**Task prompt:**
After finding the line containing "(51 / 20 : ℝ))" below, please output that line and each following one through the line containing "(hc : c ∈ Set.Icc", exactly as written.

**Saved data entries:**
###

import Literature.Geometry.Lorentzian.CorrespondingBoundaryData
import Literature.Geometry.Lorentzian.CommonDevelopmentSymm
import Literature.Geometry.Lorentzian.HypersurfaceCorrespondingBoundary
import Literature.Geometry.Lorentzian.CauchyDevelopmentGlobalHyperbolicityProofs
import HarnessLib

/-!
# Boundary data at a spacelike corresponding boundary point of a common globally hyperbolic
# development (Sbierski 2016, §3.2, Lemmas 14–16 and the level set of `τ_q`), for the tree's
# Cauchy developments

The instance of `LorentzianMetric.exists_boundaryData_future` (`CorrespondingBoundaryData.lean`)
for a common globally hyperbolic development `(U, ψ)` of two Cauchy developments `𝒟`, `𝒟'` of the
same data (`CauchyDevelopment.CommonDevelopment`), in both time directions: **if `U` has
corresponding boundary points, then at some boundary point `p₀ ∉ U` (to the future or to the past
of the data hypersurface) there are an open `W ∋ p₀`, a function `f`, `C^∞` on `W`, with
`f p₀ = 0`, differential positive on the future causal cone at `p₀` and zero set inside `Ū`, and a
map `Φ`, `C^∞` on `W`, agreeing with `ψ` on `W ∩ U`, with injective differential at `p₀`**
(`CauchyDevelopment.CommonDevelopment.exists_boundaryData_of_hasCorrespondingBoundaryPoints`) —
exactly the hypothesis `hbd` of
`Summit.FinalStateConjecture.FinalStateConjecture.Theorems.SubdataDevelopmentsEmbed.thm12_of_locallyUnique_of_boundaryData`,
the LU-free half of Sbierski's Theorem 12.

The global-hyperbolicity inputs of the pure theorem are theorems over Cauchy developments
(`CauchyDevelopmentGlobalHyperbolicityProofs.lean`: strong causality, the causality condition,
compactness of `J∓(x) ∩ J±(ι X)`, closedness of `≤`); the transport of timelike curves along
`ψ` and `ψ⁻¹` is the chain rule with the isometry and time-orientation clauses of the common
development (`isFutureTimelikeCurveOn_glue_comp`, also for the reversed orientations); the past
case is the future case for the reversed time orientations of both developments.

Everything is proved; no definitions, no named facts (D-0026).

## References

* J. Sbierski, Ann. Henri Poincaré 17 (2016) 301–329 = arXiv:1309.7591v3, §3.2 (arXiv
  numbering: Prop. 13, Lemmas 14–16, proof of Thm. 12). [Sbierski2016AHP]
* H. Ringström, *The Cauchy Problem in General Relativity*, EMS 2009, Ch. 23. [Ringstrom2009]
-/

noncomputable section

###

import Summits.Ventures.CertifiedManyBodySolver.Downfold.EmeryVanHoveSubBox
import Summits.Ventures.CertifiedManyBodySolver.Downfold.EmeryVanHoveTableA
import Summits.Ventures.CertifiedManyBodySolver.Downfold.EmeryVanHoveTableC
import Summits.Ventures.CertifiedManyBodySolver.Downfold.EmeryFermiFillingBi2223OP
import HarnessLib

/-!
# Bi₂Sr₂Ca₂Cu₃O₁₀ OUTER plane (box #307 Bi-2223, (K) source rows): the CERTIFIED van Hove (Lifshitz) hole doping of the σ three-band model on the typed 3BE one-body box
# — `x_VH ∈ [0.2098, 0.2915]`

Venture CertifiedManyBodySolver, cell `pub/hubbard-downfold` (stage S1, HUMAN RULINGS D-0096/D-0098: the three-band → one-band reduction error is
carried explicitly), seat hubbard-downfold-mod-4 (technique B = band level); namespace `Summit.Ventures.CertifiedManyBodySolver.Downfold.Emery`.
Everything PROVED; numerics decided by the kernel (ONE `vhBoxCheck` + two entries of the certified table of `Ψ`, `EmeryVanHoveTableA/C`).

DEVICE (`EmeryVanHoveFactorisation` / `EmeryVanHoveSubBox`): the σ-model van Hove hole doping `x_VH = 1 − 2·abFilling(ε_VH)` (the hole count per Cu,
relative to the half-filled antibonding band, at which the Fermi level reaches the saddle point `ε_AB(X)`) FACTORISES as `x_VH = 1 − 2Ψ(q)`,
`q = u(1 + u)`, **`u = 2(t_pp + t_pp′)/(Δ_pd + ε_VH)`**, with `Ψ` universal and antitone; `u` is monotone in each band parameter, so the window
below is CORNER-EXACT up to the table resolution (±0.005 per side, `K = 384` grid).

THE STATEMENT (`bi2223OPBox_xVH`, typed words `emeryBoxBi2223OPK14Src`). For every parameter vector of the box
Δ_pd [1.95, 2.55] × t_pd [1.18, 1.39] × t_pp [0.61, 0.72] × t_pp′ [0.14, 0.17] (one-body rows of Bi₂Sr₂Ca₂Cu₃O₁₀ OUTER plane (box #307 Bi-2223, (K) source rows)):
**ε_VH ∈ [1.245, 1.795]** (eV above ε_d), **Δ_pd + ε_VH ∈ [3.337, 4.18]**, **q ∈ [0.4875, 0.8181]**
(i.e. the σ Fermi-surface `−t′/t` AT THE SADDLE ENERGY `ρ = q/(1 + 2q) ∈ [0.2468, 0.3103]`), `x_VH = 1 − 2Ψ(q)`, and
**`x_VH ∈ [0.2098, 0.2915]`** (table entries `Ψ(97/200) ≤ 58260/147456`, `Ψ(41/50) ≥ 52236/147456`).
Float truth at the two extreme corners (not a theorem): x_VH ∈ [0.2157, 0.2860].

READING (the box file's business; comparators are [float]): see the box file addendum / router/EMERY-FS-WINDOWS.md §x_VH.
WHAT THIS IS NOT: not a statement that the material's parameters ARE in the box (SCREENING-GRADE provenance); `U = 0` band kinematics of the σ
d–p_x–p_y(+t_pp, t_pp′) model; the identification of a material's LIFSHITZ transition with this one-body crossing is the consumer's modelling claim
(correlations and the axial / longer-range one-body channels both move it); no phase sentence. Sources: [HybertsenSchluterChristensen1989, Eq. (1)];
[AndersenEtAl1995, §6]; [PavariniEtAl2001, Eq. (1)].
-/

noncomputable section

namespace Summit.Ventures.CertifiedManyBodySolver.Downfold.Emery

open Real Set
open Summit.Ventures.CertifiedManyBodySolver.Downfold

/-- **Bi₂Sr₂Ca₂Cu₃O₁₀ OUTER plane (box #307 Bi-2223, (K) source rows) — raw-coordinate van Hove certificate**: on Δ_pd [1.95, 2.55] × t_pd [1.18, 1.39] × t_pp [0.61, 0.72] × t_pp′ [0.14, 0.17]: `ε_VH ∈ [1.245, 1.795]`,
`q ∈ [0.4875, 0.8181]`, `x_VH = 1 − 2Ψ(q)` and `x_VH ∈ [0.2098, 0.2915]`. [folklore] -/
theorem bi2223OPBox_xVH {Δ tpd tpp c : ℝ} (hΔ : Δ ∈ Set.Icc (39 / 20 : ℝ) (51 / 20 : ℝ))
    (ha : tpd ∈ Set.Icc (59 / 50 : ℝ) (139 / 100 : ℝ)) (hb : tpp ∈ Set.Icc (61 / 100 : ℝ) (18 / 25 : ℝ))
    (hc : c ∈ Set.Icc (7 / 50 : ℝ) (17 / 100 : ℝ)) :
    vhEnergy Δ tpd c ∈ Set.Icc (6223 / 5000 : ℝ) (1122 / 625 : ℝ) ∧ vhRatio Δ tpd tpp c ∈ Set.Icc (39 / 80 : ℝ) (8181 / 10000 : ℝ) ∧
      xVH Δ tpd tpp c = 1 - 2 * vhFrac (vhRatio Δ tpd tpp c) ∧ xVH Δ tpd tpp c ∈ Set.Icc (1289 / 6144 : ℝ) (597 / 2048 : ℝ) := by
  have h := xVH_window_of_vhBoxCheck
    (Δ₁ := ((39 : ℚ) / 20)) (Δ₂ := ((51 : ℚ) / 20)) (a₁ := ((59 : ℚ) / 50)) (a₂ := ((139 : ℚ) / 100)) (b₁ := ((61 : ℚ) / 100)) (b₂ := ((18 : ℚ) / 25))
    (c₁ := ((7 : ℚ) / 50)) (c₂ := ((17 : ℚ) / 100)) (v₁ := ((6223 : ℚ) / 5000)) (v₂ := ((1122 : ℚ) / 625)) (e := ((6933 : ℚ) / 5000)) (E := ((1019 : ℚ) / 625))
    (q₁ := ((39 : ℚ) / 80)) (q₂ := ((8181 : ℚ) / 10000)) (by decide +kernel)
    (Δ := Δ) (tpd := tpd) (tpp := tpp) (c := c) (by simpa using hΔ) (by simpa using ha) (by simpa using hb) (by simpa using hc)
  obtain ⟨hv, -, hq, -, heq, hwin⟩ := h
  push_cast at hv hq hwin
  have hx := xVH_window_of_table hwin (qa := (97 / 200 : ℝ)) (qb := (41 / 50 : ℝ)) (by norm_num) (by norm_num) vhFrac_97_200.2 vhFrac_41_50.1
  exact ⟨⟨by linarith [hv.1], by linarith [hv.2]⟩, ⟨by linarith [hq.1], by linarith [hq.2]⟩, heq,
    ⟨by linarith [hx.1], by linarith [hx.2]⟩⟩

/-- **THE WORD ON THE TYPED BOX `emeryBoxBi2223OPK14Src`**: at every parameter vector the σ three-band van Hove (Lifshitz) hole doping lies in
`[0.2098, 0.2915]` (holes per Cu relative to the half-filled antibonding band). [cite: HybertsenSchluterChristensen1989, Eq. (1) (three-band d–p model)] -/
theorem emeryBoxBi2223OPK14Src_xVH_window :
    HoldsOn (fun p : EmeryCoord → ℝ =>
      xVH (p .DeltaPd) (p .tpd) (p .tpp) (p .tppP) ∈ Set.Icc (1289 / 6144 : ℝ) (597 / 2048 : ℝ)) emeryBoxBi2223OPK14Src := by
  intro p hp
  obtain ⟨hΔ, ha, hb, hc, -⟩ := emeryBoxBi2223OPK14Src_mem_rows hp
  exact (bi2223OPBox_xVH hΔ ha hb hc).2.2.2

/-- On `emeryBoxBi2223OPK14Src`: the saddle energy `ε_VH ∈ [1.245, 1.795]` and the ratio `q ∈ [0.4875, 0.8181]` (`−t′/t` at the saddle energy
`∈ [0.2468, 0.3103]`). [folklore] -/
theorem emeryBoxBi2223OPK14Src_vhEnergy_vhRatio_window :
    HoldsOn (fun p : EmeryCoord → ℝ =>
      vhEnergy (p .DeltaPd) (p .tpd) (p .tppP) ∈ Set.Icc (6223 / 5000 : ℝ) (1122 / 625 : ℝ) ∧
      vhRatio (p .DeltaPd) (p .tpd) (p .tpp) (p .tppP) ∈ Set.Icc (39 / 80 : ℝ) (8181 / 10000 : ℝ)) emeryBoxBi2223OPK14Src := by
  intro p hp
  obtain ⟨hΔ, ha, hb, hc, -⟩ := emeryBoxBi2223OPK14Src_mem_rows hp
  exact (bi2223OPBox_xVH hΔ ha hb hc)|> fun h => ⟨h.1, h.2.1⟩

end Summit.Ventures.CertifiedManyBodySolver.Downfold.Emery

###

**Solved exercise:**
theorem bi2223OPBox_xVH {Δ tpd tpp c : ℝ} (hΔ : Δ ∈ Set.Icc (39 / 20 : ℝ) (51 / 20 : ℝ))
    (ha : tpd ∈ Set.Icc (59 / 50 : ℝ) (139 / 100 : ℝ)) (hb : tpp ∈ Set.Icc (61 / 100 : ℝ) (18 / 25 : ℝ))
    (hc : c ∈ Set.Icc (7 / 50 : ℝ) (17 / 100 : ℝ)) :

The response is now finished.